WHAT YOU WILL DO: Only the opening lines of the listing, through the one with "norms on a finite", are to be retyped, each exactly as it stands.

━━━ INFORMATION SUPPLIED

import Literature.Analysis.FluidPDE.HomSobolevRepresentedL3
import HarnessLib

/-!
# `L³(ℝ³)` data have uniformly locally finite, decaying local energy

Analysis/FluidPDE support file, definitions-free. The local Leray / local energy solutions
through which the tree's Rusin–Šverák facts are to be proved (`IsLocalLeraySolution`,
`LocalLeraySolutions.lean`: Lemarié-Rieusset 2002/2016, Jia–Šverák 2013/2014, Kang–Miura–Tsai
2021) take data in `E² = {v₀ ∈ L²_uloc | ∫_{B_1(x₀)} |v₀|² → 0 as |x₀| → ∞}`, and their a priori
estimate — Rusin–Šverák 2011, Lemma 4.1 ("`‖u‖²_{E(Q̃_{x₀,r})} ≤ C(‖u₀‖_{Ḣ^{1/2}}) r`");
Jia–Šverák 2013, Lemma 2 and Cor. 1 ("`α = sup_{x₀} ∫_{B_R(x₀)} |u₀|²/2 ≤ ‖u₀‖²_{L³} R`");
Lemarié-Rieusset 2016, Prop. 15.1 / Thm. 15.11 — is driven by the uniformly local energy of the
datum at scale `R`. This file **proves** the two data-side facts for the tree's data (`L³`
fields, in particular the `Ḣ^{1/2}`-represented fields of `HomSobolev.Represents`, which are
`L³` by `HomSobolevRepresentedL3.lean`):

* `lintegral_ball_enorm_sq_le_of_memLp_three` — **Hölder on balls**:
  `∫_{B_R(x₀)} ‖u₀‖² ≤ R |B_1|^{1/3} ‖u₀‖²_{L³}` for every centre `x₀` and radius `R ≥ 0`
  (Jia–Šverák 2013, proof of Cor. 1: "`α ≤ sup_{x₀} (∫_{B_R(x₀)}|u₀|³)^{2/3} R ≤ ‖u₀‖²_{L³} R`");
  with `exists_const_lintegral_ball_enorm_sq_le_of_represents`, the `Ḣ^{1/2}` form
  `∫_{B_R(x₀)} ‖u₀‖² ≤ C R ‖g‖²` (Rusin–Šverák 2011, Lemma 4.1 at `t = 0`);
* `tendsto_lintegral_ball_enorm_cube_cocompact`, `tendsto_lintegral_ball_enorm_sq_cocompact` —
  **decay at spatial infinity**: `∫_{B_R(x₀)} ‖u₀‖³ → 0` and `∫_{B_R(x₀)} ‖u₀‖² → 0` as
  `|x₀| → ∞` (tails of the finite measure `‖u₀‖³ dx`; Mathlib `tendsto_measure_iInter_atTop`),
  i.e. `L³ ⊂ E²` — the standing hypothesis on the datum in Jia–Šverák's definition of Leray
  solutions (2013, Def. 1, (decay)) and Kang–Miura–Tsai 2021, Def. 3.2 (7) at `t = 0`
  (cf. Lemarié-Rieusset 2016, proof of Thm. 15.12: "`∫_{B(x,1)} |u|² ≤ |B(0,1)|^{1/3} ‖u‖²_{L³}`
  and `lim_{x→∞} ∫_{B(x,1)} |u(t,y)|² dy = 0`").

## Mathlib / tree search

Mathlib: `eLpNorm_le_eLpNorm_mul_rpow_measure_univ` (comparison of `L^p` norms on a finite
measure space), `Measure.addHaar_ball`, `Measure.addHaar_ball_center`, `withDensity_apply`,
`tendsto_measure_iInter_atTop`, `IsCompact.compl_mem_cocompact`. Tree:
`memLp_three_of_represents_complexify`, `exists_const_eLpNorm_three_le_of_represents_complexify`
(`HomSobolevRepresentedL3.lean`).

## References

* W. Rusin, V. Šverák, J. Funct. Anal. 260 (2011) = arXiv:0911.0500, Lemma 4.1.
* H. Jia, V. Šverák, SIAM J. Math. Anal. 45 (2013) = arXiv:1201.1592, Def. 1, Lemma 2, Cor. 1.
* P. G. Lemarié-Rieusset, *The Navier–Stokes problem in the 21st century* (2016), Prop. 15.1,
  proof of Thm. 15.12.
* K. Kang, H. Miura, T.-P. Tsai, IMRN 2021 = arXiv:1812.10509, Def. 3.2.
-/

noncomputable section

open MeasureTheory Set Function Filter Topology Metric
open scoped ENNReal NNReal

namespace Literature.Analysis.FluidPDE

section LocalEnergy

variable {E' : Type*} [NormedAddCommGroup E']

/-- **Comparison of `L²` and `L³` on a finite measure space** (Hölder/Jensen; Mathlib
`eLpNorm_le_eLpNorm_mul_rpow_measure_univ`, squared): `∫ ‖f‖² dμ ≤ μ(univ)^{1/3} (∫ ‖f‖³ dμ)^{2/3}`.
[folklore] -/
theorem lintegral_enorm_sq_le_measure_rpow_mul {α : Type*} {m : MeasurableSpace α} (μ : Measure α)
    {f : α → E'} (hf : AEStronglyMeasurable f μ) :
    ∫⁻ x, ‖f x‖ₑ ^ 2 ∂μ ≤ μ univ ^ (1 / 3 : ℝ) * (∫⁻ x, ‖f x‖ₑ ^ 3 ∂μ) ^ (2 / 3 : ℝ) := by
  have h := eLpNorm_le_eLpNorm_mul_rpow_measure_univ (p := 2) (q := 3) (by norm_num) hf
  have e2 : eLpNorm f 2 μ = (∫⁻ x, ‖f x‖ₑ ^ 2 ∂μ) ^ (1 / 2 : ℝ) := by
    rw [eLpNorm_eq_lintegral_rpow_enorm_toReal two_ne_zero ENNReal.ofNat_ne_top]
    simp [ENNReal.rpow_ofNat]
  have e3 : eLpNorm f 3 μ = (∫⁻ x, ‖f x‖ₑ ^ 3 ∂μ) ^ (1 / 3 : ℝ) := by
    rw [eLpNorm_eq_lintegral_rpow_enorm_toReal (by norm_num) (by norm_num : (3 : ℝ≥0∞) ≠ ⊤)]
    simp only [ENNReal.toReal_ofNat, one_div]
    congr 1
    refine lintegral_congr fun x => ?_
    rw [show (3 : ℝ) = ((3 : ℕ) : ℝ) by norm_num, ENNReal.rpow_natCast]
  have hexp : (1 / (2 : ℝ≥0∞).toReal - 1 / (3 : ℝ≥0∞).toReal : ℝ) = 1 / 6 := by norm_num
  rw [e2, e3, hexp] at h
  -- square both sides
  have h2 := ENNReal.rpow_le_rpow h (by norm_num : (0 : ℝ) ≤ 2)
  rw [← ENNReal.rpow_mul, show (1 / 2 : ℝ) * 2 = 1 by norm_num, ENNReal.rpow_one,
    ENNReal.mul_rpow_of_nonneg _ _ (by norm_num : (0 : ℝ) ≤ 2), ← ENNReal.rpow_mul, ← ENNReal.rpow_mul,
    show (1 / 3 : ℝ) * 2 = 2 / 3 by norm_num, show (1 / 6 : ℝ) * 2 = 1 / 3 by norm_num, mul_comm] at h2
  exact h2

/-- **Local energy of an `L³(ℝ³)` field on a ball**: `∫_{B_R(x₀)} ‖u₀‖² ≤ R |B_1|^{1/3} ‖u₀‖²_{L³}`
for every `x₀ ∈ ℝ³`, `R ≥ 0` (Hölder on the ball, `|B_R|^{1/3} = R |B_1|^{1/3}`). This is the
bound "`α = sup_{x₀} ∫_{B_R(x₀)} |u₀|² ≤ (∫_{B_R(x₀)} |u₀|³)^{2/3} R ≤ ‖u₀‖²_{L³} R`" in the proof
of Jia–Šverák 2013, Cor. 1 (the datum-side input of the Lemarié-Rieusset a priori estimate,
Rusin–Šverák 2011 Lemma 4.1 / Jia–Šverák 2013 Lemma 2). [cite: JiaSverak2013, proof of Cor. 1 (arXiv:1201.1592: α ≤ ‖u₀‖²_{L³} R)] -/
theorem lintegral_ball_enorm_sq_le_of_memLp_three
    {u₀ : EuclideanSpace ℝ (Fin 3) → E'} (hu : MemLp u₀ 3 volume) (x₀ : EuclideanSpace ℝ (Fin 3))
    {R : ℝ} (hR : 0 ≤ R) :
    ∫⁻ x in ball x₀ R, ‖u₀ x‖ₑ ^ 2 ≤
      ENNReal.ofReal R * volume (ball (0 : EuclideanSpace ℝ (Fin 3)) 1) ^ (1 / 3 : ℝ) *
        eLpNorm u₀ 3 volume ^ 2 := by
  have h1 := lintegral_enorm_sq_le_measure_rpow_mul (volume.restrict (ball x₀ R)) hu.1.restrict
  rw [Measure.restrict_apply_univ] at h1
  have hvol : volume (ball x₀ R) ^ (1 / 3 : ℝ) =
      ENNReal.ofReal R * volume (ball (0 : EuclideanSpace ℝ (Fin 3)) 1) ^ (1 / 3 : ℝ) := by
    rw [Measure.addHaar_ball volume x₀ hR, finrank_euclideanSpace_fin,
      ENNReal.mul_rpow_of_nonneg _ _ (by norm_num : (0 : ℝ) ≤ 1 / 3),
      ENNReal.ofReal_rpow_of_nonneg (by positivity) (by norm_num), ← Real.rpow_natCast,
      ← Real.rpow_mul hR]
    norm_num
  have h3 : (∫⁻ x in ball x₀ R, ‖u₀ x‖ₑ ^ 3) ^ (2 / 3 : ℝ) ≤ eLpNorm u₀ 3 volume ^ 2 := by
    have hle : ∫⁻ x in ball x₀ R, ‖u₀ x‖ₑ ^ 3 ≤ ∫⁻ x, ‖u₀ x‖ₑ ^ 3 := setLIntegral_le_lintegral _ _
    have e3 : eLpNorm u₀ 3 volume = (∫⁻ x, ‖u₀ x‖ₑ ^ 3) ^ (1 / 3 : ℝ) := by
      rw [eLpNorm_eq_lintegral_rpow_enorm_toReal (by norm_num) (by norm_num : (3 : ℝ≥0∞) ≠ ⊤)]
      simp only [ENNReal.toReal_ofNat, one_div]
      congr 1
      refine lintegral_congr fun x => ?_
      rw [show (3 : ℝ) = ((3 : ℕ) : ℝ) by norm_num, ENNReal.rpow_natCast]
    rw [e3, ← ENNReal.rpow_natCast, ← ENNReal.rpow_mul]
    norm_num
    exact ENNReal.rpow_le_rpow hle (by norm_num)
  calc ∫⁻ x in ball x₀ R, ‖u₀ x‖ₑ ^ 2
      ≤ volume (ball x₀ R) ^ (1 / 3 : ℝ) * (∫⁻ x in ball x₀ R, ‖u₀ x‖ₑ ^ 3) ^ (2 / 3 : ℝ) := h1
    _ ≤ ENNReal.ofReal R * volume (ball (0 : EuclideanSpace ℝ (Fin 3)) 1) ^ (1 / 3 : ℝ) *
        eLpNorm u₀ 3 volume ^ 2 := by
        rw [hvol]
        gcongr

/-- **`L³` fields decay at spatial infinity in the locally uniform sense**:
`∫_{B_R(x₀)} ‖u₀‖³ → 0` as `|x₀| → ∞` (`Filter.cocompact`), for `u₀ ∈ L³(ℝ³)` and any fixed
radius `R`: the tails `∫_{|x| ≥ n} ‖u₀‖³` of the finite measure `‖u₀‖³ dx` tend to `0`
(Mathlib `tendsto_measure_iInter_atTop`), and `B_R(x₀) ⊂ {|x| ≥ n}` once `|x₀| > n + R`.
[folklore] -/
theorem tendsto_lintegral_ball_enorm_cube_cocompact
    {u₀ : EuclideanSpace ℝ (Fin 3) → E'} (hu : MemLp u₀ 3 volume) (R : ℝ) :
    Tendsto (fun x₀ : EuclideanSpace ℝ (Fin 3) => ∫⁻ x in ball x₀ R, ‖u₀ x‖ₑ ^ 3)
      (cocompact (EuclideanSpace ℝ (Fin 3))) (𝓝 0) := by
  -- the finite measure `‖u₀‖³ dx` and its tails
  set ν : Measure (EuclideanSpace ℝ (Fin 3)) := volume.withDensity fun x => ‖u₀ x‖ₑ ^ 3 with hν
  have hmeas : AEMeasurable (fun x => ‖u₀ x‖ₑ ^ 3) volume := hu.1.enorm.pow_const _
  have hνapp : ∀ s : Set (EuclideanSpace ℝ (Fin 3)), MeasurableSet s → ν s = ∫⁻ x in s, ‖u₀ x‖ₑ ^ 3 :=
    fun s hs => by rw [hν, withDensity_apply _ hs]
  have hfin : ∫⁻ x, ‖u₀ x‖ₑ ^ 3 < ∞ := by
    have := lintegral_rpow_enorm_lt_top_of_eLpNorm_lt_top (by norm_num) (by norm_num : (3 : ℝ≥0∞) ≠ ⊤)
      hu.eLpNorm_lt_top
    simp only [ENNReal.toReal_ofNat] at this
    refine lt_of_le_of_lt (le_of_eq ?_) this
    refine lintegral_congr fun x => ?_
    rw [show (3 : ℝ) = ((3 : ℕ) : ℝ) by norm_num, ENNReal.rpow_natCast]
  haveI : IsFiniteMeasure ν := by
    refine ⟨?_⟩
    rw [hνapp _ MeasurableSet.univ, Measure.restrict_univ]
    exact hfin
  set S : ℕ → Set (EuclideanSpace ℝ (Fin 3)) := fun n => (ball (0 : EuclideanSpace ℝ (Fin 3)) n)ᶜ with hS
  have hSanti : Antitone S := fun m n hmn => by
    simp only [hS]
    exact compl_subset_compl.2 (ball_subset_ball (by exact_mod_cast hmn))
  have hSempty : ⋂ n, S n = ∅ := by
    ext x
    simp only [hS, mem_iInter, mem_compl_iff, mem_ball, dist_zero_right, not_lt, mem_empty_iff_false,
      iff_false, not_forall, not_le]
    exact exists_nat_gt ‖x‖
  have htail : Tendsto (fun n => ν (S n)) atTop (𝓝 0) := by
    have h := tendsto_measure_iInter_atTop (μ := ν) (s := S)
      (fun n => (measurableSet_ball.compl).nullMeasurableSet) hSanti ⟨0, measure_ne_top _ _⟩
    rwa [hSempty, measure_empty] at h
  -- comparison: for `‖x₀‖ ≥ n + R`, `ball x₀ R ⊆ S n`
  rw [ENNReal.tendsto_nhds_zero]
  intro ε hε
  have hev := (ENNReal.tendsto_nhds_zero.1 htail) ε hε
  rw [eventually_atTop] at hev
  obtain ⟨n, hn⟩ := hev
  have hmem : {x₀ : EuclideanSpace ℝ (Fin 3) | (n : ℝ) + R < ‖x₀‖} ∈ cocompact (EuclideanSpace ℝ (Fin 3)) := by
    have h := (isCompact_closedBall (0 : EuclideanSpace ℝ (Fin 3)) ((n : ℝ) + R)).compl_mem_cocompact
    refine Filter.mem_of_superset h fun x₀ hx₀ => ?_
    simpa [mem_closedBall, dist_zero_right] using hx₀
  refine Filter.mem_of_superset hmem fun x₀ hx₀ => ?_
  have hsub : ball x₀ R ⊆ S n := by
    intro x hx
    simp only [hS, mem_compl_iff, mem_ball, dist_zero_right, not_lt]
    have h1 : dist x x₀ < R := hx
    have h2 : (n : ℝ) + R < ‖x₀‖ := hx₀
    have h3 : ‖x₀‖ ≤ ‖x‖ + dist x x₀ := by
      calc ‖x₀‖ = dist x₀ 0 := (dist_zero_right x₀).symm
        _ ≤ dist x₀ x + dist x 0 := dist_triangle _ _ _
        _ = ‖x‖ + dist x x₀ := by rw [dist_zero_right, dist_comm, add_comm]
    linarith
  calc ∫⁻ x in ball x₀ R, ‖u₀ x‖ₑ ^ 3 ≤ ∫⁻ x in S n, ‖u₀ x‖ₑ ^ 3 := lintegral_mono_set hsub
    _ = ν (S n) := (hνapp _ measurableSet_ball.compl).symm
    _ ≤ ε := hn n le_rfl

/-- **`L³(ℝ³) ⊂ E²`: the local energy of an `L³` field decays at infinity**,
`∫_{B_R(x₀)} ‖u₀‖² → 0` as `|x₀| → ∞` (from `tendsto_lintegral_ball_enorm_cube_cocompact` by
Hölder on the ball, `lintegral_enorm_sq_le_measure_rpow_mul`). This is the decay condition on
the datum in Jia–Šverák's definition of Leray solutions (2013, Def. 1) / Kang–Miura–Tsai 2021,
Def. 3.2 (7) at `t = 0`, verified for `L³` data as in Lemarié-Rieusset 2016, proof of
Thm. 15.12 ("`lim_{x → ∞} ∫_{B(x,1)} |u(t,y)|² dy = 0`"). [cite: JiaSverak2013, Def. 1 (arXiv:1201.1592: decay condition, here for the L³ datum)] -/
theorem tendsto_lintegral_ball_enorm_sq_cocompact
    {u₀ : EuclideanSpace ℝ (Fin 3) → E'} (hu : MemLp u₀ 3 volume) (R : ℝ) :
    Tendsto (fun x₀ : EuclideanSpace ℝ (Fin 3) => ∫⁻ x in ball x₀ R, ‖u₀ x‖ₑ ^ 2)
      (cocompact (EuclideanSpace ℝ (Fin 3))) (𝓝 0) := by
  have hb : ∀ x₀, ∫⁻ x in ball x₀ R, ‖u₀ x‖ₑ ^ 2 ≤
      volume (ball (0 : EuclideanSpace ℝ (Fin 3)) R) ^ (1 / 3 : ℝ) *
        (∫⁻ x in ball x₀ R, ‖u₀ x‖ₑ ^ 3) ^ (2 / 3 : ℝ) := fun x₀ => by
    have h1 := lintegral_enorm_sq_le_measure_rpow_mul (volume.restrict (ball x₀ R)) hu.1.restrict
    rw [Measure.restrict_apply_univ, Measure.addHaar_ball_center volume x₀ R] at h1
    exact h1
  have hlim : Tendsto (fun x₀ : EuclideanSpace ℝ (Fin 3) =>
      volume (ball (0 : EuclideanSpace ℝ (Fin 3)) R) ^ (1 / 3 : ℝ) *
        (∫⁻ x in ball x₀ R, ‖u₀ x‖ₑ ^ 3) ^ (2 / 3 : ℝ)) (cocompact (EuclideanSpace ℝ (Fin 3))) (𝓝 0) := by
    have h1 := tendsto_lintegral_ball_enorm_cube_cocompact hu R
    have h2 : Tendsto (fun x₀ : EuclideanSpace ℝ (Fin 3) => (∫⁻ x in ball x₀ R, ‖u₀ x‖ₑ ^ 3) ^ (2 / 3 : ℝ))
        (cocompact (EuclideanSpace ℝ (Fin 3))) (𝓝 0) := by
      have := ((ENNReal.continuous_rpow_const (y := (2 / 3 : ℝ))).tendsto (0 : ℝ≥0∞)).comp h1
      rwa [ENNReal.zero_rpow_of_pos (by norm_num : (0 : ℝ) < 2 / 3)] at this
    have hne : volume (ball (0 : EuclideanSpace ℝ (Fin 3)) R) ^ (1 / 3 : ℝ) ≠ ⊤ :=
      ENNReal.rpow_ne_top_of_nonneg (by norm_num) measure_ball_lt_top.ne
    have h3 := ENNReal.Tendsto.const_mul h2 (Or.inr hne)
    rwa [mul_zero] at h3
  exact tendsto_of_tendsto_of_tendsto_of_le_of_le tendsto_const_nhds hlim (fun x₀ => zero_le) hb

/-- **Local energy of `Ḣ^{1/2}`-represented data**: there is `C < ∞` such that every real field
`u₀` represented by `g ∈ Ḣ^{1/2}(ℝ³; ℂ³)` satisfies `∫_{B_R(x₀)} ‖u₀‖² ≤ C R ‖g‖²` for all
`x₀ ∈ ℝ³`, `R ≥ 0` (`lintegral_ball_enorm_sq_le_of_memLp_three` with the Sobolev bound
`‖u₀‖_{L³} ≤ C' ‖g‖`, `exists_const_eLpNorm_three_le_of_represents_complexify`). This is the
`t = 0`, datum-side content of Rusin–Šverák 2011, Lemma 4.1: "`‖u‖²_{E(Q̃_{x₀,r})} ≤ C(‖u₀‖_{Ḣ^{1/2}}) r`"
(the right-hand side is linear in `r` exactly because of this scaling of the datum's local
energy). [cite: RusinSverak2011, Lemma 4.1 (arXiv:0911.0500 p. 7; datum-side bound at t = 0)] -/
theorem exists_const_lintegral_ball_enorm_sq_le_of_represents :
    ∃ C : ℝ≥0∞, C ≠ ⊤ ∧ ∀ (u₀ : EuclideanSpace ℝ (Fin 3) → EuclideanSpace ℝ (Fin 3))
      (g : FunctionSpaces.HomSobolev (EuclideanSpace ℝ (Fin 3)) (EuclideanSpace ℂ (Fin 3)) (1 / 2 : ℝ)),
      g.Represents (FunctionSpaces.EuclideanSpace.complexify ∘ u₀) →
      ∀ (x₀ : EuclideanSpace ℝ (Fin 3)) {R : ℝ}, 0 ≤ R →
        ∫⁻ x in ball x₀ R, ‖u₀ x‖ₑ ^ 2 ≤ C * ENNReal.ofReal R * ‖g‖ₑ ^ 2 := by
  obtain ⟨C, hC⟩ := exists_const_eLpNorm_three_le_of_represents_complexify
  refine ⟨volume (ball (0 : EuclideanSpace ℝ (Fin 3)) 1) ^ (1 / 3 : ℝ) * (C : ℝ≥0∞) ^ 2,
    ENNReal.mul_ne_top (ENNReal.rpow_ne_top_of_nonneg (by norm_num) measure_ball_lt_top.ne)
      (ENNReal.pow_ne_top ENNReal.coe_ne_top), fun u₀ g h x₀ R hR => ?_⟩
  have hu : MemLp u₀ 3 volume := memLp_three_of_represents_complexify h
  calc ∫⁻ x in ball x₀ R, ‖u₀ x‖ₑ ^ 2
      ≤ ENNReal.ofReal R * volume (ball (0 : EuclideanSpace ℝ (Fin 3)) 1) ^ (1 / 3 : ℝ) *
          eLpNorm u₀ 3 volume ^ 2 := lintegral_ball_enorm_sq_le_of_memLp_three hu x₀ hR
    _ ≤ ENNReal.ofReal R * volume (ball (0 : EuclideanSpace ℝ (Fin 3)) 1) ^ (1 / 3 : ℝ) *
          ((C : ℝ≥0∞) * ‖g‖ₑ) ^ 2 := by
        gcongr
        exact hC u₀ g h
    _ = volume (ball (0 : EuclideanSpace ℝ (Fin 3)) 1) ^ (1 / 3 : ℝ) * (C : ℝ≥0∞) ^ 2 *
          ENNReal.ofReal R * ‖g‖ₑ ^ 2 := by ring

/-- **`Ḣ^{1/2}`-represented data are `E²` data**: the local energy `∫_{B_R(x₀)} ‖u₀‖²` of a real
field represented in `Ḣ^{1/2}(ℝ³; ℂ³)` tends to `0` as `|x₀| → ∞`
(`tendsto_lintegral_ball_enorm_sq_cocompact`, the field being `L³`). Datum-side hypothesis of
Jia–Šverák 2013, Def. 1 / Kang–Miura–Tsai 2021, Def. 3.2, for the data of the tree's
Rusin–Šverák facts. [cite: JiaSverak2013, Def. 1 (arXiv:1201.1592: decay condition, here for the datum)] -/
theorem tendsto_lintegral_ball_enorm_sq_cocompact_of_represents
    {u₀ : EuclideanSpace ℝ (Fin 3) → EuclideanSpace ℝ (Fin 3)}
    {g : FunctionSpaces.HomSobolev (EuclideanSpace ℝ (Fin 3)) (EuclideanSpace ℂ (Fin 3)) (1 / 2 : ℝ)}
    (h : g.Represents (FunctionSpaces.EuclideanSpace.complexify ∘ u₀)) (R : ℝ) :
    Tendsto (fun x₀ : EuclideanSpace ℝ (Fin 3) => ∫⁻ x in ball x₀ R, ‖u₀ x‖ₑ ^ 2)
      (cocompact (EuclideanSpace ℝ (Fin 3))) (𝓝 0) :=
  tendsto_lintegral_ball_enorm_sq_cocompact (memLp_three_of_represents_complexify h) R

end LocalEnergy

end Literature.Analysis.FluidPDE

━━━━━━

SOLUTION TO THIS EXERCISE:
import Literature.Analysis.FluidPDE.HomSobolevRepresentedL3
import HarnessLib

/-!
# `L³(ℝ³)` data have uniformly locally finite, decaying local energy

Analysis/FluidPDE support file, definitions-free. The local Leray / local energy solutions
through which the tree's Rusin–Šverák facts are to be proved (`IsLocalLeraySolution`,
`LocalLeraySolutions.lean`: Lemarié-Rieusset 2002/2016, Jia–Šverák 2013/2014, Kang–Miura–Tsai
2021) take data in `E² = {v₀ ∈ L²_uloc | ∫_{B_1(x₀)} |v₀|² → 0 as |x₀| → ∞}`, and their a priori
estimate — Rusin–Šverák 2011, Lemma 4.1 ("`‖u‖²_{E(Q̃_{x₀,r})} ≤ C(‖u₀‖_{Ḣ^{1/2}}) r`");
Jia–Šverák 2013, Lemma 2 and Cor. 1 ("`α = sup_{x₀} ∫_{B_R(x₀)} |u₀|²/2 ≤ ‖u₀‖²_{L³} R`");
Lemarié-Rieusset 2016, Prop. 15.1 / Thm. 15.11 — is driven by the uniformly local energy of the
datum at scale `R`. This file **proves** the two data-side facts for the tree's data (`L³`
fields, in particular the `Ḣ^{1/2}`-represented fields of `HomSobolev.Represents`, which are
`L³` by `HomSobolevRepresentedL3.lean`):

* `lintegral_ball_enorm_sq_le_of_memLp_three` — **Hölder on balls**:
  `∫_{B_R(x₀)} ‖u₀‖² ≤ R |B_1|^{1/3} ‖u₀‖²_{L³}` for every centre `x₀` and radius `R ≥ 0`
  (Jia–Šverák 2013, proof of Cor. 1: "`α ≤ sup_{x₀} (∫_{B_R(x₀)}|u₀|³)^{2/3} R ≤ ‖u₀‖²_{L³} R`");
  with `exists_const_lintegral_ball_enorm_sq_le_of_represents`, the `Ḣ^{1/2}` form
  `∫_{B_R(x₀)} ‖u₀‖² ≤ C R ‖g‖²` (Rusin–Šverák 2011, Lemma 4.1 at `t = 0`);
* `tendsto_lintegral_ball_enorm_cube_cocompact`, `tendsto_lintegral_ball_enorm_sq_cocompact` —
  **decay at spatial infinity**: `∫_{B_R(x₀)} ‖u₀‖³ → 0` and `∫_{B_R(x₀)} ‖u₀‖² → 0` as
  `|x₀| → ∞` (tails of the finite measure `‖u₀‖³ dx`; Mathlib `tendsto_measure_iInter_atTop`),
  i.e. `L³ ⊂ E²` — the standing hypothesis on the datum in Jia–Šverák's definition of Leray
  solutions (2013, Def. 1, (decay)) and Kang–Miura–Tsai 2021, Def. 3.2 (7) at `t = 0`
  (cf. Lemarié-Rieusset 2016, proof of Thm. 15.12: "`∫_{B(x,1)} |u|² ≤ |B(0,1)|^{1/3} ‖u‖²_{L³}`
  and `lim_{x→∞} ∫_{B(x,1)} |u(t,y)|² dy = 0`").

## Mathlib / tree search

Mathlib: `eLpNorm_le_eLpNorm_mul_rpow_measure_univ` (comparison of `L^p` norms on a finite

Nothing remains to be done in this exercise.